DATASET CONTENT section start
/-! ### §3 Tables, levels, literals -/

/-- The `48` automorphisms of the cuboctahedron (signed coordinate permutations) on the labels of `fccTab`. -/
def fccAuts : List (Fin 12 → Fin 12) :=
  [![0, 1, 2, 3, 4, 5, 6, 7, 8, 9, 10, 11],
   ![0, 1, 2, 3, 5, 4, 7, 6, 9, 8, 11, 10],
   ![0, 2, 1, 3, 8, 9, 10, 11, 4, 5, 6, 7],
   ![0, 2, 1, 3, 9, 8, 11, 10, 5, 4, 7, 6],
   ![1, 0, 3, 2, 4, 5, 6, 7, 10, 11, 8, 9],
   ![1, 0, 3, 2, 5, 4, 7, 6, 11, 10, 9, 8],
   ![1, 3, 0, 2, 10, 11, 8, 9, 4, 5, 6, 7],
   ![1, 3, 0, 2, 11, 10, 9, 8, 5, 4, 7, 6],
   ![2, 0, 3, 1, 8, 9, 10, 11, 6, 7, 4, 5],
   ![2, 0, 3, 1, 9, 8, 11, 10, 7, 6, 5, 4],
   ![2, 3, 0, 1, 6, 7, 4, 5, 8, 9, 10, 11],
   ![2, 3, 0, 1, 7, 6, 5, 4, 9, 8, 11, 10],
   ![3, 1, 2, 0, 10, 11, 8, 9, 6, 7, 4, 5],
   ![3, 1, 2, 0, 11, 10, 9, 8, 7, 6, 5, 4],
   ![3, 2, 1, 0, 6, 7, 4, 5, 10, 11, 8, 9],
   ![3, 2, 1, 0, 7, 6, 5, 4, 11, 10, 9, 8],
   ![4, 5, 6, 7, 0, 1, 2, 3, 8, 10, 9, 11],
   ![4, 5, 6, 7, 1, 0, 3, 2, 10, 8, 11, 9],
   ![4, 6, 5, 7, 8, 10, 9, 11, 0, 1, 2, 3],
   ![4, 6, 5, 7, 10, 8, 11, 9, 1, 0, 3, 2],
   ![5, 4, 7, 6, 0, 1, 2, 3, 9, 11, 8, 10],
   ![5, 4, 7, 6, 1, 0, 3, 2, 11, 9, 10, 8],
   ![5, 7, 4, 6, 9, 11, 8, 10, 0, 1, 2, 3],
   ![5, 7, 4, 6, 11, 9, 10, 8, 1, 0, 3, 2],
   ![6, 4, 7, 5, 8, 10, 9, 11, 2, 3, 0, 1],
   ![6, 4, 7, 5, 10, 8, 11, 9, 3, 2, 1, 0],
   ![6, 7, 4, 5, 2, 3, 0, 1, 8, 10, 9, 11],
   ![6, 7, 4, 5, 3, 2, 1, 0, 10, 8, 11, 9],
   ![7, 5, 6, 4, 9, 11, 8, 10, 2, 3, 0, 1],
   ![7, 5, 6, 4, 11, 9, 10, 8, 3, 2, 1, 0],
   ![7, 6, 5, 4, 2, 3, 0, 1, 9, 11, 8, 10],
   ![7, 6, 5, 4, 3, 2, 1, 0, 11, 9, 10, 8],
   ![8, 9, 10, 11, 0, 2, 1, 3, 4, 6, 5, 7],
   ![8, 9, 10, 11, 2, 0, 3, 1, 6, 4, 7, 5],
   ![8, 10, 9, 11, 4, 6, 5, 7, 0, 2, 1, 3],
   ![8, 10, 9, 11, 6, 4, 7, 5, 2, 0, 3, 1],
   ![9, 8, 11, 10, 0, 2, 1, 3, 5, 7, 4, 6],
   ![9, 8, 11, 10, 2, 0, 3, 1, 7, 5, 6, 4],
   ![9, 11, 8, 10, 5, 7, 4, 6, 0, 2, 1, 3],
   ![9, 11, 8, 10, 7, 5, 6, 4, 2, 0, 3, 1],
   ![10, 8, 11, 9, 4, 6, 5, 7, 1, 3, 0, 2],
   ![10, 8, 11, 9, 6, 4, 7, 5, 3, 1, 2, 0],
   ![10, 11, 8, 9, 1, 3, 0, 2, 4, 6, 5, 7],
   ![10, 11, 8, 9, 3, 1, 2, 0, 6, 4, 7, 5],
   ![11, 9, 10, 8, 5, 7, 4, 6, 1, 3, 0, 2],
   ![11, 9, 10, 8, 7, 5, 6, 4, 3, 1, 2, 0],
   ![11, 10, 9, 8, 1, 3, 0, 2, 5, 7, 4, 6],
   ![11, 10, 9, 8, 3, 1, 2, 0, 7, 5, 6, 4]]
/-- The `12` automorphisms of the anticuboctahedron (`D₃ₕ`) on the labels of `hcpTab`. -/
def hcpAuts : List (Fin 12 → Fin 12) :=
  [![0, 1, 2, 3, 4, 5, 6, 7, 8, 9, 10, 11],
   ![0, 1, 2, 3, 4, 5, 9, 10, 11, 6, 7, 8],
   ![1, 0, 4, 5, 2, 3, 6, 8, 7, 9, 11, 10],
   ![1, 0, 4, 5, 2, 3, 9, 11, 10, 6, 8, 7],
   ![2, 3, 0, 1, 5, 4, 7, 6, 8, 10, 9, 11],
   ![2, 3, 0, 1, 5, 4, 10, 9, 11, 7, 6, 8],
   ![3, 2, 5, 4, 0, 1, 7, 8, 6, 10, 11, 9],
   ![3, 2, 5, 4, 0, 1, 10, 11, 9, 7, 8, 6],
   ![4, 5, 1, 0, 3, 2, 8, 6, 7, 11, 9, 10],
   ![4, 5, 1, 0, 3, 2, 11, 9, 10, 8, 6, 7],
   ![5, 4, 3, 2, 1, 0, 8, 7, 6, 11, 10, 9],
   ![5, 4, 3, 2, 1, 0, 11, 10, 9, 8, 7, 6]]
/-- the listed fcc maps are bond automorphisms (by `decide`). [lens-3 g32] -/
theorem fccAuts_ok : autsOK fccModel.bond fccAuts = true := by decide
/-- the listed hcp maps are bond automorphisms (by `decide`). [lens-3 g32] -/
theorem hcpAuts_ok : autsOK hcpModel.bond hcpAuts = true := by decide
DATASET CONTENT section end
EXERCISE REQUIREMENTS
Scan the entries above for the string "bond" and copy each line that contains it.

EXPECTED OUTPUT
/-- the listed fcc maps are bond automorphisms (by `decide`). [lens-3 g32] -/
theorem fccAuts_ok : autsOK fccModel.bond fccAuts = true := by decide
/-- the listed hcp maps are bond automorphisms (by `decide`). [lens-3 g32] -/
theorem hcpAuts_ok : autsOK hcpModel.bond hcpAuts = true := by decide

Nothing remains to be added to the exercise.